- _What is required_
Only the lines from the one containing "the full SUMMIT" through the one containing "(F : EuclideanSpace" should be printed, exactly as they appear below, with both ends included.

- _Extracted records_
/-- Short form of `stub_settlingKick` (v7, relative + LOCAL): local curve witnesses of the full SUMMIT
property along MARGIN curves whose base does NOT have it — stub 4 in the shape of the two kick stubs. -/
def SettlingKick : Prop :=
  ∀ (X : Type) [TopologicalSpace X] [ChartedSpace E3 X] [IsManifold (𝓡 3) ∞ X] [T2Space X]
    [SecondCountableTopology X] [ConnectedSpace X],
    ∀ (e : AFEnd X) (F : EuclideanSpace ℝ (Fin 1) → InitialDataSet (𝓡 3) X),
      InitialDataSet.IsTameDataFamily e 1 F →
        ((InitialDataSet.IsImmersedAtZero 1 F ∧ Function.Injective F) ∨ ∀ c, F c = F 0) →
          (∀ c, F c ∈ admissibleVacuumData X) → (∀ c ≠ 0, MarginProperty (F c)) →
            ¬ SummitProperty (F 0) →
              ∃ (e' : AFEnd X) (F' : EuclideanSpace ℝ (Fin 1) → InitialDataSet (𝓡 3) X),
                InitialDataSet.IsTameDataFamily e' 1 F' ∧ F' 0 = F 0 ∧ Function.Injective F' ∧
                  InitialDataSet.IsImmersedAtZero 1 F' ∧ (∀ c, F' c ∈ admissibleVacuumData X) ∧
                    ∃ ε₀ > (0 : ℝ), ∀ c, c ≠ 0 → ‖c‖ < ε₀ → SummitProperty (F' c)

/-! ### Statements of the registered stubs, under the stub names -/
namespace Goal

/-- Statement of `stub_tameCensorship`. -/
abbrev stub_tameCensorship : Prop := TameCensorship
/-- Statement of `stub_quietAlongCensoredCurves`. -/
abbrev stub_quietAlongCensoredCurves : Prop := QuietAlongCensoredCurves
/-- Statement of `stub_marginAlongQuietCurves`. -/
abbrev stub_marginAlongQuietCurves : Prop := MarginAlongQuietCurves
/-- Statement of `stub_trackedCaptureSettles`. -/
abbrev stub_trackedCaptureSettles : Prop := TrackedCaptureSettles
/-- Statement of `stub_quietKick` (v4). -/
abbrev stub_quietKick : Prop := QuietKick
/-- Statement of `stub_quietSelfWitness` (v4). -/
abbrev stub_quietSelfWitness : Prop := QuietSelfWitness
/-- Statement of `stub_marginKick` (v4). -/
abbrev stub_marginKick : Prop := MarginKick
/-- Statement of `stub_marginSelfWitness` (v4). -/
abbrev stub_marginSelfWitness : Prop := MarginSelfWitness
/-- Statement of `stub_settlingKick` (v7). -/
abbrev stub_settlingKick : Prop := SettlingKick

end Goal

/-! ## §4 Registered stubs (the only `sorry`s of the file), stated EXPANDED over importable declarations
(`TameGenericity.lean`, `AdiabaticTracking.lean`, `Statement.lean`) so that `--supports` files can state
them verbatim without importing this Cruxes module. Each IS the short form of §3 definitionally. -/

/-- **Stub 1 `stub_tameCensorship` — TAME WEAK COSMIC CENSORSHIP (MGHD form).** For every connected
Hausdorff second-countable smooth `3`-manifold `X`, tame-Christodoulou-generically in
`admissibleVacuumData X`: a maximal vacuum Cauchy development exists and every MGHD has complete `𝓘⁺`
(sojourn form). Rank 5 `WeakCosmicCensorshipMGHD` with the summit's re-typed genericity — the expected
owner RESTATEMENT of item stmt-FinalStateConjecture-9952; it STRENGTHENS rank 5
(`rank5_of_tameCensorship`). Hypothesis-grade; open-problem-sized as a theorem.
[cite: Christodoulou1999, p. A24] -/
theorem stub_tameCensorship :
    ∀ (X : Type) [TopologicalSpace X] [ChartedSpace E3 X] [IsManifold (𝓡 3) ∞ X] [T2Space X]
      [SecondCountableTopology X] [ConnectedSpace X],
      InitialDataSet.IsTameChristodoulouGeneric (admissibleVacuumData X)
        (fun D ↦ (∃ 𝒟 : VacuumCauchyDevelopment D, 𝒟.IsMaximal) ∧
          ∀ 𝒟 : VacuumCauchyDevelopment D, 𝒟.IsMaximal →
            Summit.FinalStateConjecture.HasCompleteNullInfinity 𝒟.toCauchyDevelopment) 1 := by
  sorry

==

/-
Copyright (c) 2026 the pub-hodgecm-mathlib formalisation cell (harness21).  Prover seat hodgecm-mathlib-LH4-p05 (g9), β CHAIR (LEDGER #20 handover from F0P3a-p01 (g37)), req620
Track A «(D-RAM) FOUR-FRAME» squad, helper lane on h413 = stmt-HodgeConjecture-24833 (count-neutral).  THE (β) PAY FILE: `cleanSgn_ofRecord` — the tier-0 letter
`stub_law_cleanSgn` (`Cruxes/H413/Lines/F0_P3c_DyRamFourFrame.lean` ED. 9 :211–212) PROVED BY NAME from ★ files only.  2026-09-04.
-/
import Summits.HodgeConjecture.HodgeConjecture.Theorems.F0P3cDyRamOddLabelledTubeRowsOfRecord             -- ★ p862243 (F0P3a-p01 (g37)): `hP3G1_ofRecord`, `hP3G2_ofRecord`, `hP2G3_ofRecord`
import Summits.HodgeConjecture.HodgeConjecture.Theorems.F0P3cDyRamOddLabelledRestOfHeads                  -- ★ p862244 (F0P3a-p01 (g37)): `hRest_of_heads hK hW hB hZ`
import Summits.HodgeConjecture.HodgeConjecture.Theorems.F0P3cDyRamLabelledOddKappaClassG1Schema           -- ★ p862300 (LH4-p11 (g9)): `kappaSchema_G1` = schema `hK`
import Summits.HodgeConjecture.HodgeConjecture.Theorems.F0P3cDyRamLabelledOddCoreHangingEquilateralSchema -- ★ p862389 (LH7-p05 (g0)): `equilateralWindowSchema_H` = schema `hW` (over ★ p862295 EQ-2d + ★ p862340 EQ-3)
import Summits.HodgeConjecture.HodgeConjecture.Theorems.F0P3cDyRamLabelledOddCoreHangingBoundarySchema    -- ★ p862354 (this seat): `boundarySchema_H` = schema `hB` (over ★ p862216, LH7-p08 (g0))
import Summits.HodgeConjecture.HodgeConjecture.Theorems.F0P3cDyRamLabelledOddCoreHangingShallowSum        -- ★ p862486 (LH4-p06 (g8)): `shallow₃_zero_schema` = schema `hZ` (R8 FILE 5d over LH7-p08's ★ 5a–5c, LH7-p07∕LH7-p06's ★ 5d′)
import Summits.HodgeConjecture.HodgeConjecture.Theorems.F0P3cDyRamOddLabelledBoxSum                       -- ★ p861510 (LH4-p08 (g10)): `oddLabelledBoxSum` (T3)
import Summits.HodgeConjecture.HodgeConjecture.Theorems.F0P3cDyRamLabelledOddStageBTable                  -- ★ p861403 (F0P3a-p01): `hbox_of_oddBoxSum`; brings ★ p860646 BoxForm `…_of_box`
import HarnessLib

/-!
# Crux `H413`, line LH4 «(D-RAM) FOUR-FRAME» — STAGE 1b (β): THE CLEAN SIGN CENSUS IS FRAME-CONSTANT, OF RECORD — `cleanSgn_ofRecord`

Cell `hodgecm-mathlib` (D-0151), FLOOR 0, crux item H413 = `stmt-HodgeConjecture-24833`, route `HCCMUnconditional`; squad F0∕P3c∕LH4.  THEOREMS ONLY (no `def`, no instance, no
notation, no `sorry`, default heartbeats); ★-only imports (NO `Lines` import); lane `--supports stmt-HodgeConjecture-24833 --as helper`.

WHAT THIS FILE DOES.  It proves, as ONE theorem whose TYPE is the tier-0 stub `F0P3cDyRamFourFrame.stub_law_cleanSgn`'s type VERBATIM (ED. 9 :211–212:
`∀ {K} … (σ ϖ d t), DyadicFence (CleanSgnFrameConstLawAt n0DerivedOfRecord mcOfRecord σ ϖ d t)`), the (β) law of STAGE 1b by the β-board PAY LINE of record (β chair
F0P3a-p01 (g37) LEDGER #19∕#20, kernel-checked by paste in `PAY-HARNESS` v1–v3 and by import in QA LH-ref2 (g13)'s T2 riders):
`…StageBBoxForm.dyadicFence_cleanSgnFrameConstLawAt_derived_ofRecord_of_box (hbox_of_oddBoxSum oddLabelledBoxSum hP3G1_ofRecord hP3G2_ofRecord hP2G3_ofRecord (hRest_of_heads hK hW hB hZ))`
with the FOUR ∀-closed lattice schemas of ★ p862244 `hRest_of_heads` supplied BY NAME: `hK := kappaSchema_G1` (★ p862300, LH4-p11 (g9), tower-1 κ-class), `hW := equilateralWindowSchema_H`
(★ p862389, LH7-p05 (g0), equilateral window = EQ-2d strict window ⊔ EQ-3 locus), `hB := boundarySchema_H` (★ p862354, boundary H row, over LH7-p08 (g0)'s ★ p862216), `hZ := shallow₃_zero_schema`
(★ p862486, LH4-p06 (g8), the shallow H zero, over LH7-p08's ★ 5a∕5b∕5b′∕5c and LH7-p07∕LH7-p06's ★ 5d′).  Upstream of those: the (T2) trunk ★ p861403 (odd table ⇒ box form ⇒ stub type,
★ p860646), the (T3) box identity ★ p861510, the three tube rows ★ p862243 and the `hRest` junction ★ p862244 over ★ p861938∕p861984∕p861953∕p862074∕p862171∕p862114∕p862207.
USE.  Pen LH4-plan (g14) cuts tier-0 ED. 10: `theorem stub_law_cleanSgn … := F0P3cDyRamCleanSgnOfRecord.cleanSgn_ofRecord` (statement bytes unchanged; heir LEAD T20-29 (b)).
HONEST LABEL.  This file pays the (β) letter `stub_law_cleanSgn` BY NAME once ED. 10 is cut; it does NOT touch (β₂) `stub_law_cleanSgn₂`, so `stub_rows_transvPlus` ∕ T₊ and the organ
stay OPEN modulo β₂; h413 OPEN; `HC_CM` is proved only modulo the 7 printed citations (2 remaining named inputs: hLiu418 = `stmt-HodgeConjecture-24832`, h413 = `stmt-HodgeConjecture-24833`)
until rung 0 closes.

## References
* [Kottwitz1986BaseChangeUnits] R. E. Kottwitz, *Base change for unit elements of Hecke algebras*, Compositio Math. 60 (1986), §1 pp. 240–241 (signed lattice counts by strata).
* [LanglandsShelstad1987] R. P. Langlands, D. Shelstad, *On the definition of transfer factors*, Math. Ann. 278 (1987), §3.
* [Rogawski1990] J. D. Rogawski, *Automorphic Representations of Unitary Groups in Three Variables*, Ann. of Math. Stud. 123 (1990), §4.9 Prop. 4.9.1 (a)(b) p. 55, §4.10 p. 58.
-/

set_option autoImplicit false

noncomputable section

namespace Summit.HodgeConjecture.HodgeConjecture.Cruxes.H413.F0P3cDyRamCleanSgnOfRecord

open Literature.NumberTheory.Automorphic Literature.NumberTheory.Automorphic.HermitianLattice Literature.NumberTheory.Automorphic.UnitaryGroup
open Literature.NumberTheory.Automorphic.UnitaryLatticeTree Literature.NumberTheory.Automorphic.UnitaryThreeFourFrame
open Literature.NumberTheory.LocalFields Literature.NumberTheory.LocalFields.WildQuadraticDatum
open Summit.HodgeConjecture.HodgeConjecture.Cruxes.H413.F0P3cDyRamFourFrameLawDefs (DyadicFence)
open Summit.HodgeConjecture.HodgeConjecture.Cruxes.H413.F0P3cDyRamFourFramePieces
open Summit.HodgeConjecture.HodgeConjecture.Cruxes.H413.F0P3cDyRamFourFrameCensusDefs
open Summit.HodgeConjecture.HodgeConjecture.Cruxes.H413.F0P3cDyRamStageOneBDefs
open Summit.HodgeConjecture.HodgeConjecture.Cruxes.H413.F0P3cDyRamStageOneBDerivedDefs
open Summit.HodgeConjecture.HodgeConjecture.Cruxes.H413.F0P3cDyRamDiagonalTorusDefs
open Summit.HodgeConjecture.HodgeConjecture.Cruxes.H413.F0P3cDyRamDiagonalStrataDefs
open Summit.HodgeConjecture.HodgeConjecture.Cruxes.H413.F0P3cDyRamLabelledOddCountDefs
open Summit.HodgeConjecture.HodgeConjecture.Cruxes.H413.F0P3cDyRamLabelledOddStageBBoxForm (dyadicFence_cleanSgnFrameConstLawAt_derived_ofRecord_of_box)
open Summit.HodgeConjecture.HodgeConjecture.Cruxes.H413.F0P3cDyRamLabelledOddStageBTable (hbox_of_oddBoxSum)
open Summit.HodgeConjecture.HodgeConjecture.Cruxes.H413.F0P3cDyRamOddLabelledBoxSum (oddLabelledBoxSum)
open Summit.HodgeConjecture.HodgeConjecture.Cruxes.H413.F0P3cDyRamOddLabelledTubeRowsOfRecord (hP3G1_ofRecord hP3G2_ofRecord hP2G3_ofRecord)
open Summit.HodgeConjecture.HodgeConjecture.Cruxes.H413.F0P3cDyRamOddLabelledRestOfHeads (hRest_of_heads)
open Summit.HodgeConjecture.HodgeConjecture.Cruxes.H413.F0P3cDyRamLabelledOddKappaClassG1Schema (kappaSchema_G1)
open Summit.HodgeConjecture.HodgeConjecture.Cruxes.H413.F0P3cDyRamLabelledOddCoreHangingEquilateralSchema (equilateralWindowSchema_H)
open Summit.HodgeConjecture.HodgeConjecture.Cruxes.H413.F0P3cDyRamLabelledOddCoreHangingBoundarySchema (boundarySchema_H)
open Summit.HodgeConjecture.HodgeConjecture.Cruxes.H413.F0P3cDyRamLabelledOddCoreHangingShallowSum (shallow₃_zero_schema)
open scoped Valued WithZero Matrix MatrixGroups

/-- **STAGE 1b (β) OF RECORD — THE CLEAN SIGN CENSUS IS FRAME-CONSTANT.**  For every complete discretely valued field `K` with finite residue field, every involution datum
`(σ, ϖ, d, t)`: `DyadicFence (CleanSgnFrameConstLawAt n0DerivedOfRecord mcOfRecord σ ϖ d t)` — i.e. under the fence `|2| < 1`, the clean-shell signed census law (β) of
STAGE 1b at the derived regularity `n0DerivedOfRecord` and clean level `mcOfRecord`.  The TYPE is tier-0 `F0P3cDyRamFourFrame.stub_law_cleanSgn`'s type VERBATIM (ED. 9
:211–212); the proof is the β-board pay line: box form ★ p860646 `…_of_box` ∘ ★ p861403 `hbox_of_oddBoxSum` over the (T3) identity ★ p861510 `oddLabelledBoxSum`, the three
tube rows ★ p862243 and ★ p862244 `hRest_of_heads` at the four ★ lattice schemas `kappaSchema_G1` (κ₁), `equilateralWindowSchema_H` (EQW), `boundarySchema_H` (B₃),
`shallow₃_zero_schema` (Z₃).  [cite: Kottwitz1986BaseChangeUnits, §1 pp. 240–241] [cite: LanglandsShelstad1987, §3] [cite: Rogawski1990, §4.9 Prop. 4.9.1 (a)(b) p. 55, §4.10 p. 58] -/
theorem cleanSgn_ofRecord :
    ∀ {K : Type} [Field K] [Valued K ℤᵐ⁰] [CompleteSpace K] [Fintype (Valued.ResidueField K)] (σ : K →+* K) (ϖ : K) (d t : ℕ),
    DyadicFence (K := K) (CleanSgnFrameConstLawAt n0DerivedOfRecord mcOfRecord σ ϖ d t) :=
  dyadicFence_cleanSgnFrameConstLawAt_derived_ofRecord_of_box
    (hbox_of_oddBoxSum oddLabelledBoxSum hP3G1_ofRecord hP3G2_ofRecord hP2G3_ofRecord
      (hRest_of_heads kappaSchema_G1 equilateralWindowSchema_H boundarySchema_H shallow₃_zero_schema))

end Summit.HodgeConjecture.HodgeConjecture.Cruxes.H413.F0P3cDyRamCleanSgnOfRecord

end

---

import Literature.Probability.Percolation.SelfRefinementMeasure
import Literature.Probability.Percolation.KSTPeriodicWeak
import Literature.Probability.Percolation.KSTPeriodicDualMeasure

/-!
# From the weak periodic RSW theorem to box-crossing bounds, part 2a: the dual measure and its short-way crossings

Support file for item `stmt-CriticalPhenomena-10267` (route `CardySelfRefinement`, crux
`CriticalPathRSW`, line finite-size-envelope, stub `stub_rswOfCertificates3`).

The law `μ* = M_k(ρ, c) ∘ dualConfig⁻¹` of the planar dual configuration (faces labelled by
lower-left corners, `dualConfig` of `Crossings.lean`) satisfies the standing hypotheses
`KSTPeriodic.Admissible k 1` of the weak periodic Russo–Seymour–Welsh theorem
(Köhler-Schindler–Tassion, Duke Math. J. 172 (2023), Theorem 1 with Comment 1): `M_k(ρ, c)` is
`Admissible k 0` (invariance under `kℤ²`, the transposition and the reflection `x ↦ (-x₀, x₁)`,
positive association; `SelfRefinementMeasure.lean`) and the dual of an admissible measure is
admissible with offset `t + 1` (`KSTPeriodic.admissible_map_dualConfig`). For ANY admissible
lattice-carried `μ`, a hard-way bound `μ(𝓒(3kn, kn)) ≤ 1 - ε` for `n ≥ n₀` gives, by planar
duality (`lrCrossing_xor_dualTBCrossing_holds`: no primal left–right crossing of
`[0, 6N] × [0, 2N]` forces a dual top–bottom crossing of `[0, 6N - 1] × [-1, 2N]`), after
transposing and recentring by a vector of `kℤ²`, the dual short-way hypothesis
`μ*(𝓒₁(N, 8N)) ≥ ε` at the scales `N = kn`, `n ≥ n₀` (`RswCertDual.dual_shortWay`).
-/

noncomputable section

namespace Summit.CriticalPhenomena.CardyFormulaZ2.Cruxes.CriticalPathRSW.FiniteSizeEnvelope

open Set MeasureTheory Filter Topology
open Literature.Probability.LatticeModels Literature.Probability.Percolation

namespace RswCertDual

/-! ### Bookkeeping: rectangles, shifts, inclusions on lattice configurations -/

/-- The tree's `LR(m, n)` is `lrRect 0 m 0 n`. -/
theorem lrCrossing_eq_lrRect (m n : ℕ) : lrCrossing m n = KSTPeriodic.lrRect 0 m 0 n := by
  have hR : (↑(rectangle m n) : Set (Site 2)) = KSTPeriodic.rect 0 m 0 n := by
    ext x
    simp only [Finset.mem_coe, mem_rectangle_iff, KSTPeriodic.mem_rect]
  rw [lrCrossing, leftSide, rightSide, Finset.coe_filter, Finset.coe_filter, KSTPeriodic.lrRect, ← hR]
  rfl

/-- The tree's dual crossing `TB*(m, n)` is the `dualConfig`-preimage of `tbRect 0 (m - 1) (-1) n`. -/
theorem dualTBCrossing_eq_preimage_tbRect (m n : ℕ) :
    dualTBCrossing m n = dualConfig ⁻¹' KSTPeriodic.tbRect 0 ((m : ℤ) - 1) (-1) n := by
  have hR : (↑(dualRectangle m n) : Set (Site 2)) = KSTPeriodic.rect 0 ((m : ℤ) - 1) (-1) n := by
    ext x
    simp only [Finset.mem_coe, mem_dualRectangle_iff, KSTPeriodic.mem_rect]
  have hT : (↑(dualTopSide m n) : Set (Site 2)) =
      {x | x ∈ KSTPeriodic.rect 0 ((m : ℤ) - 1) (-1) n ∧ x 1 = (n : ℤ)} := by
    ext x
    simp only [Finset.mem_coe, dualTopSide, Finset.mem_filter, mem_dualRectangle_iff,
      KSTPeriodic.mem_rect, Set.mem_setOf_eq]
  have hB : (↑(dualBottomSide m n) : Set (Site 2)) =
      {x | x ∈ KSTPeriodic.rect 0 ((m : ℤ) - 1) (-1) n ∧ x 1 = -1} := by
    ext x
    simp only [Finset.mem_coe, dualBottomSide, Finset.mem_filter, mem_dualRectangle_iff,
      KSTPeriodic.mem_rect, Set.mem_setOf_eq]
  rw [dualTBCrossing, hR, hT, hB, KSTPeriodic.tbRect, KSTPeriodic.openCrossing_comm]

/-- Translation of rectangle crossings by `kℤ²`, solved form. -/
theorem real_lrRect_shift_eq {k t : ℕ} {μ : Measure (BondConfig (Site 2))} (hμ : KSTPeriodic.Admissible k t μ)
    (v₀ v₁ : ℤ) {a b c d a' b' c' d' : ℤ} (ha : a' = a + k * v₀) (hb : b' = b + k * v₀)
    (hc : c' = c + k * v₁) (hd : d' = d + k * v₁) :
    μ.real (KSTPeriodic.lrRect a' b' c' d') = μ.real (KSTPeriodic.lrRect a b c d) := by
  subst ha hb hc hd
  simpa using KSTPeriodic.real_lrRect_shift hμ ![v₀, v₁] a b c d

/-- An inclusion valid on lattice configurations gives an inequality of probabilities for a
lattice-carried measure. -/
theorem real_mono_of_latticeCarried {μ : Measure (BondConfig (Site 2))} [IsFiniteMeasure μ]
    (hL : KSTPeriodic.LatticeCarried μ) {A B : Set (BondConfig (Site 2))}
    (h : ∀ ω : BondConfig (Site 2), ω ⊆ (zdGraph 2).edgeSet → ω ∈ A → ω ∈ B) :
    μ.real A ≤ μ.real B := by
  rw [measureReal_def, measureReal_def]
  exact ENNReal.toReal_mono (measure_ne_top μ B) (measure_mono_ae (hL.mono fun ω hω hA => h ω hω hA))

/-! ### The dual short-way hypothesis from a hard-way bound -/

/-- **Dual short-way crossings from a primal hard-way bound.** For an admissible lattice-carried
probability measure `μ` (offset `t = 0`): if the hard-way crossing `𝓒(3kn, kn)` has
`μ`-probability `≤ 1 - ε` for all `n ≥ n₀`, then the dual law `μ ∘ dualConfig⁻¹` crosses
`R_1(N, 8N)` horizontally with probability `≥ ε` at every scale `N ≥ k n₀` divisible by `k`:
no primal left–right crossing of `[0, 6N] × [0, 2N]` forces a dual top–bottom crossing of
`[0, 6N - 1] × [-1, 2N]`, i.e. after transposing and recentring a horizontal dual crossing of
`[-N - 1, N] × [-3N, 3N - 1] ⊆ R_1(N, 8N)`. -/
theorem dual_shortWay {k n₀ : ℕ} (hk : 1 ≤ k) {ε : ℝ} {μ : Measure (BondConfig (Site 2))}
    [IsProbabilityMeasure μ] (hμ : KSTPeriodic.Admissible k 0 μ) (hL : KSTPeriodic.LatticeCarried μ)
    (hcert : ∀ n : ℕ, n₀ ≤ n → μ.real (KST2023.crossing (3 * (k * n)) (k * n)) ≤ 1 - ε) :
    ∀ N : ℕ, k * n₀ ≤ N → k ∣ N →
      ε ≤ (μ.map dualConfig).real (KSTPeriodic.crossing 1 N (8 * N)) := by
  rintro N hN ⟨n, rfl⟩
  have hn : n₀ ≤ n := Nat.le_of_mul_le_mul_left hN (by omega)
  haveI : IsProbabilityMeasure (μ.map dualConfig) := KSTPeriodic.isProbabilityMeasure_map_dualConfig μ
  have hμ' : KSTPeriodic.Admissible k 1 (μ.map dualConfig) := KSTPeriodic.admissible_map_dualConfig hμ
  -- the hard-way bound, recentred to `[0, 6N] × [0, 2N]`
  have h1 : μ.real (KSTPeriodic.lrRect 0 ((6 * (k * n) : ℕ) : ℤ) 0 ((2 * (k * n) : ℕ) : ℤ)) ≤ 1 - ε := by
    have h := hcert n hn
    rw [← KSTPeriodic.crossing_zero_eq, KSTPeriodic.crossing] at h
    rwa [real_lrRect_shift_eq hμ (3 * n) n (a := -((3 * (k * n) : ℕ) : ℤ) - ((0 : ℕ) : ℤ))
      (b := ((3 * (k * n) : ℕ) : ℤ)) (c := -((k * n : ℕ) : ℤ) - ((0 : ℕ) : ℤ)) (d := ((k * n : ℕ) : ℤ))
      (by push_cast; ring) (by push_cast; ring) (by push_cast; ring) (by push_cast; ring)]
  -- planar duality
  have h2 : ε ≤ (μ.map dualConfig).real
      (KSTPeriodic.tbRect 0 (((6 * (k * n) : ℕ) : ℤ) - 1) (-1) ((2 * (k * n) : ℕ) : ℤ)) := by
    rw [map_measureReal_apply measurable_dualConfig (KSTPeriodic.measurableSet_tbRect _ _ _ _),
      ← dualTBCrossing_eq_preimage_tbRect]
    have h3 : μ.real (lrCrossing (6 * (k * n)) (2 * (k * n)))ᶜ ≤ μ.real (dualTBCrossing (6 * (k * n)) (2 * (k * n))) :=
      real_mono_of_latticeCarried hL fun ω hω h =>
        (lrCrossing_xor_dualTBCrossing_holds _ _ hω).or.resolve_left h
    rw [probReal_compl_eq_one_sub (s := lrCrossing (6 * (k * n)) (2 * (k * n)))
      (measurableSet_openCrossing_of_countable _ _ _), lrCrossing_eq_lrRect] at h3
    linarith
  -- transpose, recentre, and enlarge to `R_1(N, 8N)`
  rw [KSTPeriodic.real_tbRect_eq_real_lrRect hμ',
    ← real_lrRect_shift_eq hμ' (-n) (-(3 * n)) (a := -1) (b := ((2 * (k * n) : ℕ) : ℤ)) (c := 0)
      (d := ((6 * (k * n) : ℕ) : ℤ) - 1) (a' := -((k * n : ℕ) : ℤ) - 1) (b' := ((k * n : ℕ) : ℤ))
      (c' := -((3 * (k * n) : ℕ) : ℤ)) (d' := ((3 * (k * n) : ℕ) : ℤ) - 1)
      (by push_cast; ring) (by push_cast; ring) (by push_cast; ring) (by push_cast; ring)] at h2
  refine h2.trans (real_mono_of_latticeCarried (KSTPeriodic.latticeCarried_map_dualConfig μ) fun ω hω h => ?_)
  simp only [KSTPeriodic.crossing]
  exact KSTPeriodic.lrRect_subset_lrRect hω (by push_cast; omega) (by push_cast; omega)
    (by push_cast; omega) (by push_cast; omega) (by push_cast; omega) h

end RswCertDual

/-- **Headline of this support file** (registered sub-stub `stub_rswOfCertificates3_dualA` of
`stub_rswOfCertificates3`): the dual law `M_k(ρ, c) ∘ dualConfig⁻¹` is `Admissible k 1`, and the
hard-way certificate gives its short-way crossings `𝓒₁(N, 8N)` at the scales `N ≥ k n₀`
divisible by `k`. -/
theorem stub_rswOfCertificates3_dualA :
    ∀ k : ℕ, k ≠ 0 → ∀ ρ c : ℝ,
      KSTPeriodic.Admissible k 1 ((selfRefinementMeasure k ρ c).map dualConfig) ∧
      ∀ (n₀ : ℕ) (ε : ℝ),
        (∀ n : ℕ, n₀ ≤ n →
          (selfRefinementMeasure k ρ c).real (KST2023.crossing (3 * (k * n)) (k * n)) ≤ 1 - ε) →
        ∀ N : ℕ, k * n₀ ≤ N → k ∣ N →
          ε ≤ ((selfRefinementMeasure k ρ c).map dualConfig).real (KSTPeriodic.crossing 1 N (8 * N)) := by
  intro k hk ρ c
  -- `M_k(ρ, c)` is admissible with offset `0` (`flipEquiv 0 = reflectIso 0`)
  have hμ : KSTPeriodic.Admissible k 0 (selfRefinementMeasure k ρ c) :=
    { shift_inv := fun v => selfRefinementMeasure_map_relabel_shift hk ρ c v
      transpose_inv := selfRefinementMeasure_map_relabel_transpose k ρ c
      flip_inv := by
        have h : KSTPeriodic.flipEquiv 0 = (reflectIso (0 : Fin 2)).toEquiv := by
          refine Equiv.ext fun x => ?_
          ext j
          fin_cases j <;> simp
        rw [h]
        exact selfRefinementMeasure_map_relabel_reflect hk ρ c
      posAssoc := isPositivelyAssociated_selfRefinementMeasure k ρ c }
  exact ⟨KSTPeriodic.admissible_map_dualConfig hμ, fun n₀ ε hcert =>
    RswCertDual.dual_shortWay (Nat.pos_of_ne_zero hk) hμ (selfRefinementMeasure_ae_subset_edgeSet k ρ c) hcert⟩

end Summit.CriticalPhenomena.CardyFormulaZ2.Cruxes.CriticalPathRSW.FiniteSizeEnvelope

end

- _Response area_
/-- Short form of `stub_settlingKick` (v7, relative + LOCAL): local curve witnesses of the full SUMMIT
property along MARGIN curves whose base does NOT have it — stub 4 in the shape of the two kick stubs. -/
def SettlingKick : Prop :=
  ∀ (X : Type) [TopologicalSpace X] [ChartedSpace E3 X] [IsManifold (𝓡 3) ∞ X] [T2Space X]
    [SecondCountableTopology X] [ConnectedSpace X],
    ∀ (e : AFEnd X) (F : EuclideanSpace ℝ (Fin 1) → InitialDataSet (𝓡 3) X),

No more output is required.